import Summits.CriticalPhenomena.PercolationContinuityZ3.Theorems.PercNearOneGluingNoHeavyQuantOneArmOfSupercritical
import Summits.CriticalPhenomena.PercolationContinuityZ3.Theorems.PercNearOneGluingNoHeavyQuantOneArmOfHalving
import HarnessLib
import HarnessLib.Audit.Tags

/-!
# PAPER-2 track, ARM-3 gen 3 (route E, part 2): the SUPERCRITICAL inputs TYPED as conjectures, an abstract halving-recursion
# lemma, and the sharp-exponent form `(T2 with exponent b) + supercritical halving (exponent ν) ⇒ PolyArm_d(b/ν)` exactly

builds on p205010 (kernel theorem, internal audit signed; external expert review pending).
Status sentence for p205010: "θ(p_c) = 0 on ℤ^d, all d ≥ 2 — kernel-verified (Lean 4/Mathlib, standard
axioms); internal adversarial audit SIGNED 2026-08-20 04:29Z; external expert review pending."

Seat `prim-quant-arm-3` (gen 3), `--supports stmt-CriticalPhenomena-4575`.  Notation: `P_p = bondPercolation (zdGraph d) p`,
`p_c = criticalProbI d`, `π_p(n) = oneArmProb d p n`, `π^f_p(n) = P_p(0 ↔ ∂Λ_n, 0 ↮ ∞)` (`siteToBoundary d n ∩ (percolatesAt 0)ᶜ`),
`θ(p) = theta (zdGraph d) 0 p`.

Part 1 (`…QuantOneArmOfSupercritical.lean`, p245983) proved route (E) with unfolded hypotheses and the logarithmic loss "every
`c < b/ν`".  This file

* TYPES the two supercritical inputs, the twins of the lane's subcritical `Quant.SubcriticalArmDecay` /
  `Quant.NearCriticalArmHalving`: `Quant.SupercriticalFiniteClusterDecay d A ν δ₁` (finite-cluster radius decay at correlation
  length `≲ (p − p_c)^{−ν}` on `(p_c, p_c + δ₁)`) and `Quant.SupercriticalArmHalving d A ν κ n₀` (at some `p ∈ (p_c, p_c + A n^{−1/ν}]`,
  `π^f_p(n) ≤ κ · π_{p_c}(⌈n/2⌉)`) — `@[conjecture]` schemas, nothing asserted;
* proves the abstract **halving-recursion lemma** `Quant.polyDecay_of_halving_recursion`: if `0 ≤ f ≤ 1` on `ℕ` and
  `f(n) ≤ K n^{−θ} + κ f(⌈n/2⌉)` for `n ≥ n₀` with `κ 2^θ < 1`, then `f(n) ≤ max(n₀^θ, K/(1 − κ2^θ)) n^{−θ}` for all `n ≥ 1`
  (the dyadic induction of van Engelenburg–Garban–Panis–Severo §3 / of `oneArmPolyDecayAtCritical_of_armHalving`, isolated for reuse);
* proves the SHARP-EXPONENT supercritical dictionary **`Quant.oneArmPolyDecayAtCritical_of_supercriticalArmHalving`**:
  `ThetaHolderNearCritical d b B` + `SupercriticalArmHalving d A ν κ n₀` with `κ·2^{b/ν} < 1` ⟹ `∃ C, OneArmPolyDecayAtCritical d (b/ν) C`
  — in exponent language `1/ρ ≥ β/ν` with the endpoint attained (no factor `2`: the supercritical decomposition
  `π_{p_c} ≤ θ(p) + π^f_p` is linear with constant `1`, unlike the entropic bound of the subcritical routes);
* records the typed payoffs `oneArmPolyDecayAtCritical_of_supercriticalFiniteClusterDecay` (every `c < b/ν`, from part 1) and
  `oneArmPolyDecay_of_supercriticalFiniteClusterDecay`.

Honest status: CONDITIONAL dictionary entries; every supercritical input here is OPEN for every `d ≥ 3`, INCLUDING high dimensions
(the supercritical correlation length `ξ(p) ≍ |p − p_c|^{−1/2}`, `p ↓ p_c`, is conjectural even for `d ≥ 7`: "almost no progress
has been made on the slightly supercritical cases of these conjectures", Hutchcroft 2022 §5; in print for `d ≥ 3` only
`ξ_p ≤ exp(C/(p−p_c)²)`, Duminil-Copin–Kozma–Tassion 2020 Thm. 2, a tree theorem); in `d = 2` they hold (Kesten 1987).  The point
of route (E) is its EXPONENT: `β/ν = 1/ρ` is predicted exact in every dimension (hyperscaling `1/ρ = β/ν = d − d_f` for `d ≤ 6`,
`1/(1/2) = 2` in mean field), whereas the subcritical routes give `(2−γ)/ν` (`≈ 0.24` vs `0.48` in `d = 3`, orientation only).
Nothing here is a rate for `d = 3`.  Memo: `run/shared/lean/prim/quant/prim-quant-arm-3/POWERLAW-SURVEY.md` §11 (gen 3).

## References
* H. Kesten, Comm. Math. Phys. 109 (1987) 109–156, §1 (`θ(p) ≍ π_{p_c}(L(p))`; scaling relations) [Kesten1987Scaling].
* T. Hutchcroft, *Slightly supercritical percolation on non-amenable graphs I*, Proc. LMS (2022) = arXiv:2002.02916, §5
  (the Euclidean conjectures; "almost no progress … slightly supercritical") [Hutchcroft2022SlightlySupercritical].
* H. Duminil-Copin, G. Kozma, V. Tassion, Progr. Probab. 77 (2020), Thm. 2 [DuminilcopinKozmaTassion2020].
* D. van Engelenburg, C. Garban, R. Panis, F. Severo, arXiv:2510.21595 (2025), §1.2 (1.25), §3 [VanEngelenburgGarbanPanisSevero2025].
-/

noncomputable section

namespace Summit.CriticalPhenomena.PercolationContinuityZ3.Theorems.Quant

open MeasureTheory Literature.Probability.Percolation Literature.Probability.LatticeModels
open scoped ENNReal

variable {d : ℕ}

/-! ### §1. The supercritical inputs, typed -/

/-- **(E-input) Supercritical finite-cluster radius decay with correlation-length exponent `ν`:** for `p ∈ (p_c, p_c + δ₁)` and
`n ≥ 1`, `P_p(0 ↔ ∂Λ_n, 0 ↮ ∞) ≤ A n^{d−1} exp(−(p − p_c)^ν n / A)` — the twin above `p_c` of `Quant.SubcriticalArmDecay` (as would
follow from a truncated two-point bound `τ^f_p(0,x) ≤ e^{−‖x‖/ξ(p)}` with `ξ(p) ≤ A (p − p_c)^{−ν}` and a union bound over `∂Λ_n`).
OPEN for every `d ≥ 3`, high dimensions included (conjecturally `ν = 1/2` there); in print only `ξ_p ≤ exp(C/(p − p_c)²)`
(Duminil-Copin–Kozma–Tassion 2020, Thm. 2; tree theorem `DuminilcopinKozmaTassion2020_thm2_supercritical_holds`).  Typed, not asserted.
[cite: DuminilcopinKozmaTassion2020, Thm. 2 (the supercritical correlation length ξ_p)]
[cite: Hutchcroft2022SlightlySupercritical, §5 (conjecture ξ(p) ≍ |p−p_c|^{−1/2}, p > p_c, d ≥ 7)] -/
@[conjecture] def SupercriticalFiniteClusterDecay (d : ℕ) (A ν δ₁ : ℝ) : Prop :=
  ∀ p : unitInterval, (criticalProbI d : ℝ) < p → (p : ℝ) < criticalProbI d + δ₁ → ∀ n : ℕ, 1 ≤ n →
    (bondPercolation (zdGraph d) p).real (siteToBoundary d n ∩ (percolatesAt (0 : Site d))ᶜ) ≤
      A * (n : ℝ) ^ ((d : ℝ) - 1) * Real.exp (-(((p : ℝ) - criticalProbI d) ^ ν * n) / A)

/-- **(E′-input) Supercritical arm HALVING at the correlation scale, exponent `ν`, factor `κ`:** for every `n ≥ n₀` there is a
supercritical parameter `p` with `p_c < p` and `p − p_c ≤ A n^{−1/ν}` at which the TRUNCATED arm probability at scale `n` is at most
`κ` times the critical arm probability at scale `⌈n/2⌉`: `P_p(0 ↔ ∂Λ_n, 0 ↮ ∞) ≤ κ · π_{p_c}(⌈n/2⌉)` — the twin above `p_c` of
`Quant.NearCriticalArmHalving` (as would follow from a supercritical sharp-length bound for the finite clusters and the BK
decomposition).  OPEN for every `d ≥ 3`; typed, not asserted.
[cite: VanEngelenburgGarbanPanisSevero2025, §1.2 eq. (1.25) (the subcritical halving input)] [cite: Kesten1987Scaling, §1] -/
@[conjecture] def SupercriticalArmHalving (d : ℕ) (A ν κ : ℝ) (n₀ : ℕ) : Prop :=
  ∀ n : ℕ, n₀ ≤ n → ∃ p : unitInterval, (criticalProbI d : ℝ) < p ∧
    (p : ℝ) - criticalProbI d ≤ A * (n : ℝ) ^ (-(1 / ν)) ∧
    (bondPercolation (zdGraph d) p).real (siteToBoundary d n ∩ (percolatesAt (0 : Site d))ᶜ) ≤
      κ * oneArmProb d (criticalProbI d) ((n + 1) / 2)

/-! ### §2. The abstract halving recursion -/

/-- **Halving recursion ⇒ power decay.**  Let `f : ℕ → ℝ` with `f(n) ≤ 1`, and suppose `f(n) ≤ K n^{−θ} + κ f(⌈n/2⌉)` for all
`n ≥ n₀` (`n₀ ≥ 1`), where `θ > 0`, `κ ≥ 0` and `κ·2^θ < 1`.  Then `f(n) ≤ C n^{−θ}` for all `n ≥ 1` with
`C = max(n₀^θ, K/(1 − κ2^θ))`: strong induction, `f(⌈n/2⌉) ≤ C (n/2)^{−θ} = C 2^θ n^{−θ}` and `K + κ2^θ C ≤ C`.  The dyadic induction
of van Engelenburg–Garban–Panis–Severo §3 (there with `√θ_n`), isolated.  [folklore]
[cite: VanEngelenburgGarbanPanisSevero2025, §3 (dyadic induction for θ_n)] -/
theorem polyDecay_of_halving_recursion (f : ℕ → ℝ) (hf1 : ∀ n, f n ≤ 1) {θ K κ : ℝ} (hθ : 0 < θ)
    (hκ : 0 ≤ κ) (hsmall : κ * (2 : ℝ) ^ θ < 1) {n₀ : ℕ} (hn₀ : 1 ≤ n₀)
    (hrec : ∀ n : ℕ, n₀ ≤ n → f n ≤ K * (n : ℝ) ^ (-θ) + κ * f ((n + 1) / 2)) :
    ∀ n : ℕ, 1 ≤ n → f n ≤ max ((n₀ : ℝ) ^ θ) (K / (1 - κ * (2 : ℝ) ^ θ)) * (n : ℝ) ^ (-θ) := by
  set C : ℝ := max ((n₀ : ℝ) ^ θ) (K / (1 - κ * (2 : ℝ) ^ θ)) with hC
  have h2θ : (1 : ℝ) ≤ (2 : ℝ) ^ θ := Real.one_le_rpow (by norm_num) hθ.le
  have hden : 0 < 1 - κ * (2 : ℝ) ^ θ := by linarith
  have hn₀R : (1 : ℝ) ≤ n₀ := by exact_mod_cast hn₀
  have hC1 : (n₀ : ℝ) ^ θ ≤ C := le_max_left _ _
  have hC2 : K / (1 - κ * (2 : ℝ) ^ θ) ≤ C := le_max_right _ _
  have hC0 : 0 ≤ C := le_trans (Real.rpow_nonneg (by linarith) _) hC1
  have hKC : K + κ * (2 : ℝ) ^ θ * C ≤ C := by
    have := (div_le_iff₀ hden).1 hC2
    nlinarith
  -- strong induction
  intro n
  induction n using Nat.strong_induction_on with
  | _ n ih =>
    intro hn
    have hnR : (0 : ℝ) < n := by exact_mod_cast hn
    have hnθ : 0 < (n : ℝ) ^ (-θ) := Real.rpow_pos_of_pos hnR _
    by_cases hsmalln : n < n₀ ∨ n = 1
    · -- `f n ≤ 1 ≤ n₀^θ n^{-θ} ≤ C n^{-θ}`
      have hle : (n : ℝ) ≤ n₀ := by
        rcases hsmalln with h | h
        · exact_mod_cast h.le
        · rw [h]; exact_mod_cast hn₀
      have h1 : 1 ≤ (n₀ : ℝ) ^ θ * (n : ℝ) ^ (-θ) := by
        rw [Real.rpow_neg hnR.le, ← div_eq_mul_inv, le_div_iff₀ (Real.rpow_pos_of_pos hnR _), one_mul]
        exact Real.rpow_le_rpow hnR.le hle hθ.le
      calc f n ≤ 1 := hf1 n
        _ ≤ (n₀ : ℝ) ^ θ * (n : ℝ) ^ (-θ) := h1
        _ ≤ C * (n : ℝ) ^ (-θ) := mul_le_mul_of_nonneg_right hC1 hnθ.le
    · push Not at hsmalln
      obtain ⟨hnn₀, hn1⟩ := hsmalln
      have hn2 : 2 ≤ n := by omega
      set m : ℕ := (n + 1) / 2 with hm
      have hm1 : 1 ≤ m := by omega
      have hmn : m < n := by omega
      have hfm := ih m hmn hm1
      have hmR : (n : ℝ) / 2 ≤ m := half_le_cast_succ_div_two n
      have hm0 : (0 : ℝ) < m := by exact_mod_cast hm1
      -- `m^{-θ} ≤ (n/2)^{-θ} = 2^θ n^{-θ}`
      have hmθ : (m : ℝ) ^ (-θ) ≤ (2 : ℝ) ^ θ * (n : ℝ) ^ (-θ) := by
        have h1 : (m : ℝ) ^ (-θ) ≤ ((n : ℝ) / 2) ^ (-θ) :=
          Real.rpow_le_rpow_of_nonpos (by positivity) hmR (by linarith)
        have h2 : ((n : ℝ) / 2) ^ (-θ) = (2 : ℝ) ^ θ * (n : ℝ) ^ (-θ) := by
          rw [Real.div_rpow hnR.le (by norm_num : (0 : ℝ) ≤ 2), Real.rpow_neg (by norm_num : (0 : ℝ) ≤ 2) θ,
            div_inv_eq_mul, mul_comm]
        rw [← h2]; exact h1
      calc f n ≤ K * (n : ℝ) ^ (-θ) + κ * f m := hrec n hnn₀
        _ ≤ K * (n : ℝ) ^ (-θ) + κ * (C * (m : ℝ) ^ (-θ)) := by gcongr
        _ ≤ K * (n : ℝ) ^ (-θ) + κ * (C * ((2 : ℝ) ^ θ * (n : ℝ) ^ (-θ))) := by gcongr
        _ = (K + κ * (2 : ℝ) ^ θ * C) * (n : ℝ) ^ (-θ) := by ring
        _ ≤ C * (n : ℝ) ^ (-θ) := mul_le_mul_of_nonneg_right hKC hnθ.le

= = = =

Task to complete
Output exactly one stretch of the listing: from the line containing "Thm. 2 [DuminilcopinKozmaTassion2020]." through the line containing "high dimensions included", both end lines included.

Reply
* H. Duminil-Copin, G. Kozma, V. Tassion, Progr. Probab. 77 (2020), Thm. 2 [DuminilcopinKozmaTassion2020].
* D. van Engelenburg, C. Garban, R. Panis, F. Severo, arXiv:2510.21595 (2025), §1.2 (1.25), §3 [VanEngelenburgGarbanPanisSevero2025].
-/

noncomputable section

namespace Summit.CriticalPhenomena.PercolationContinuityZ3.Theorems.Quant

open MeasureTheory Literature.Probability.Percolation Literature.Probability.LatticeModels
open scoped ENNReal

variable {d : ℕ}

/-! ### §1. The supercritical inputs, typed -/

/-- **(E-input) Supercritical finite-cluster radius decay with correlation-length exponent `ν`:** for `p ∈ (p_c, p_c + δ₁)` and
`n ≥ 1`, `P_p(0 ↔ ∂Λ_n, 0 ↮ ∞) ≤ A n^{d−1} exp(−(p − p_c)^ν n / A)` — the twin above `p_c` of `Quant.SubcriticalArmDecay` (as would
follow from a truncated two-point bound `τ^f_p(0,x) ≤ e^{−‖x‖/ξ(p)}` with `ξ(p) ≤ A (p − p_c)^{−ν}` and a union bound over `∂Λ_n`).
OPEN for every `d ≥ 3`, high dimensions included (conjecturally `ν = 1/2` there); in print only `ξ_p ≤ exp(C/(p − p_c)²)`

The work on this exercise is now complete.